The above is a static processing technique, but in actual application, binaural sound pressure varies with the movement of the listener's head even if the sound source is fixed. Therefore, the dynamic virtual auditory environment system should be able to simulate the binaural sound pressure changes caused by the sound source and listener movements in order to achieve a more accurate localization effect and a realistic auditory environment perception. The movement of the listener's head in three-dimensional space can be represented by 6 degrees of freedom, 3 translational degrees of freedom and 3 rotational degrees of freedom, respectively, and fig. 3 is a schematic view of the head rotation, including rotation about the x-axis (Pitch), rotation about the y-axis (Roll), and rotation about the z-axis (Yaw).

Head movements can be detected using head trace trackers, commonly used are electromagnetic trackers, ultrasonic trackers, optical trackers, hybrid inertial trackers, and the like. By using the head motion parameters output by the head trace tracker, the distance and the direction (r, theta, phi) of the virtual sound source relative to the head center can be calculated in real time according to the geometric relation, and then the HRTF in the corresponding direction can be called to filter the input signal.

Besides the HRTF techniques described above, there are three techniques of vector basis amplitude adjustment (VBAP), AMBISONICS (AMBISONICS), and Wave Field Synthesis (WFS). These three techniques are generally not used in the context of playback languages, since they are relatively complex to implement.

The prior art has the following disadvantages:

(1) in the existing conference system, a single-channel signal is used when an earphone is used for reproducing sound signals, the sound signals heard by listeners have no sense of direction, and sound images appear at positions in the head and are inconsistent with the directions of speakers.

(2) Although virtual sound sources in desired directions can be generated by using the HRTF technique, there are some problems: firstly, the sense of distance is not strong, and a virtual sound source perceived by a listener is near the scalp and has a far difference with an actual scene; secondly, the HRTF data volume needing to be stored is large, and the HRTF data volume comprises hundreds of groups of data in the whole three-dimensional direction; thirdly, replacing HRIR (or HRTF) with BRIR has the effect closer to the actual acoustic scene, but the data volume and the operation amount are both orders of magnitude larger.
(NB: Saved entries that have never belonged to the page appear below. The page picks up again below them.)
import Literature.Topology.FourManifolds.HCobordismSlideStepTopDisc
import Literature.AlgebraicTopology.SingularHomology.TransverseDiscFunctionalLocalisation
import Literature.AlgebraicTopology.SingularHomology.ReflectedChartSign
import HarnessLib

/-!
# Milnor 1965, proof of Thm. 7.6 (PDF p. 52): the signature of one outcome of the slide

Topic `Literature/Topology/FourManifolds`; sequel to `HCobordismSlideStepCrossingValue.lean` and
`HCobordismSlideStepTopDisc.lean` for the named fact
`Literature.Topology.FourManifolds.Cobordism.Milnor1965_basisTheorem_slab` (Milnor, *Lectures on
the h-cobordism theorem* (1965), Thm. 7.6 on a slab), of which only the hypothesis `HSgn` of
`Cobordism.Milnor1965_basisTheorem_slab_of_crossingSign` (*"with intersection number
`D_R(p₂) · D_L'(p₁) = +1`"* — the sign being the choice of the frame `μ(b)` of Lemma 7.7, i.e. of
the docking `ρ`) remains.  The tree proves `HSgn` by comparing the outcomes of the slide for two
mirror-image dockings; this file extracts from ONE outcome everything the comparison needs, in
terms of data shared by all outcomes (**`SlideSetting.slideSignature`**).  Fix the slab flow `θ`
of `(g₁, ξ)` on the band, the flow-regular transverse disc datum `Tⱼ` of `D_R(σ j)` with its
normal coordinate `K̃` (`Cobordism.exists_flowRegular_transverseDiscDatum`), the derivative `X'`
of the sheet coordinate (`SlideSetting.exists_hasFDerivAt_sheetCoord`), the linear map
`L₀ = D(K̃ ∘ ι ∘ ψ_R)(2, 0, 0) ∘ (a, X' x, 0)`, a level `a_L ∈ [t₂', c₁)`, the open `k`-cell
`O = {y ∈ W^s_ξ(σ i) | a_L < g₁ y}` (`SlideSetting.exists_homeomorph_topDisc`) with a
`ℤ`-orientation `μ`, and any transverse disc datum `Tᵢ` of `D_R(σ i)`.  Then for the outcome of
`SlideSetting.exists_slidePair ρ` and a generator `γ` of `H_k(D_L'(σ i), S_L'(σ i))`, with
`x'` its class in `H_k(X, A)`, there are units `ε`, `η` and a chart `ê` of the strip
`𝒱 = {a_L < a < (a_L + c₁)/2}` of `ℝᵏ` into `O` such that:

* `ê` is the flow-up of the sheet: `ê(L_k(a, x))` is the point at the level `a` of the
  `ξ`-trajectory through `ι ψ_L^ρ(0, x, 0)` (above `t₂'` the new disc is the old one and the
  crossing chart is the flow-up of the sheet, `HCobordismSlideStepTopDisc.lean`);
* `Λᵢ(x') = ε • retᵢ⁎ excᵢ⁻¹ ((O ⊆ X)⁎ μ_{σ i})` (the functional of `Tᵢ` localises at the germ
  crossing `σ i ∈ O`: `TransverseDiscDatum.functional_map_eq_of_toLocal_eq_map`, with the
  uniform unit `ε` of `exists_units_relLocalFamily_eq_smul_map` comparing `γ|_O` with `μ`);
* `Λⱼ(x') = -(η · sign det L₀) • w₀` (the crossing formula
  `TransverseDiscDatum.functional_map_eq_smul_of_single` at the transverse crossing of
  `HCobordismSlideStepCrossingValue.lean`, whose derivative is `L₀` precomposed with the scaling
  of the `a`-coordinate by the negative derivative of the sweep profile, with the uniform
  incidence `η` of `exists_units_forall_toLocal_eq_incidence` along the crossing chart);
* along `ê`, `μ = (ε η) • ê⁎ g𝔼` (the two uniform units read at the points of the strip, where the
  crossing chart maps into `O`).

For the mirror docking `r ≫ ρ` the chart is `ê ∘ (1 × r)` (`SlideSetting.psiL_sheet_trans`), so
the last item flips `ε η` (`units_eq_neg_of_localClass_eq_smul_of_det_neg`) while the first
two items show that `ε`, `η` carry the signs of `Λᵢ(x')`, `Λⱼ(x')`: this is how the sequel
derives `HSgn`.  Everything here is proved; no definitions, no named facts.

## References

* J. Milnor, *Lectures on the h-cobordism theorem*, notes by L. Siebenmann and J. Sondow,
  Princeton Mathematical Notes (1965): Def. 3.9 (PDF p. 16), Thm. 3.4 (PDF pp. 12–13),
  Lemma 7.7 and the proof of Thm. 7.6 (PDF pp. 50–52).  Held:
  `lit read book:milnornd-lectures-h-cobordism-theorem`. [MilnorHCobordism1965]
* A. Hatcher, *Algebraic Topology*, CUP 2002, Thm. 2.20, §2.2 Exercise 7, §3.3 pp. 231–236.
  [HatcherAT2002]
-/

open scoped Manifold ContDiff Topology
open Set Function Filter Metric CategoryTheory OpenPartialHomeomorph
open Literature.AlgebraicTopology.SingularHomology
If the BRIR is replaced by adding early reflected sound and reverberant sound, the data volume and the operation amount are correspondingly reduced, but the real-time realization still has great difficulty; and fourthly, although the effect is better after dynamic processing is added, the HRTF is generally refreshed according to 1 degree, the calculation amount is particularly large, and the real-time implementation has higher requirement on hardware.

(3) Technologies other than HRTFs, such as vector basis amplitude adjustment (VBAP), AMBISONICS (AMBISONICS), Wave Field Synthesis (WFS), are used, which are complex to implement and generally cannot be used in situations where only languages are played back.

Disclosure of Invention

The invention provides an earphone signal feeding method for a conference, which realizes that a listener can perceive that sound comes from the direction of a speaker; the angle parameter of each auditorium is calculated according to the arrangement condition of the target area, the monaural speech signal is calculated according to the angle parameter combination, and the binaural signal is obtained, so that the azimuth information of the speaker can be virtualized, and the listener can perceive the sound image in the direction of the speaker; and the change angle is calculated by detecting the rotation of the head of the listener, so that the sound image perceived by the listener still comes from the direction of the speaker, and the signal feeding effect of the speech table can be realized under the static and dynamic conditions.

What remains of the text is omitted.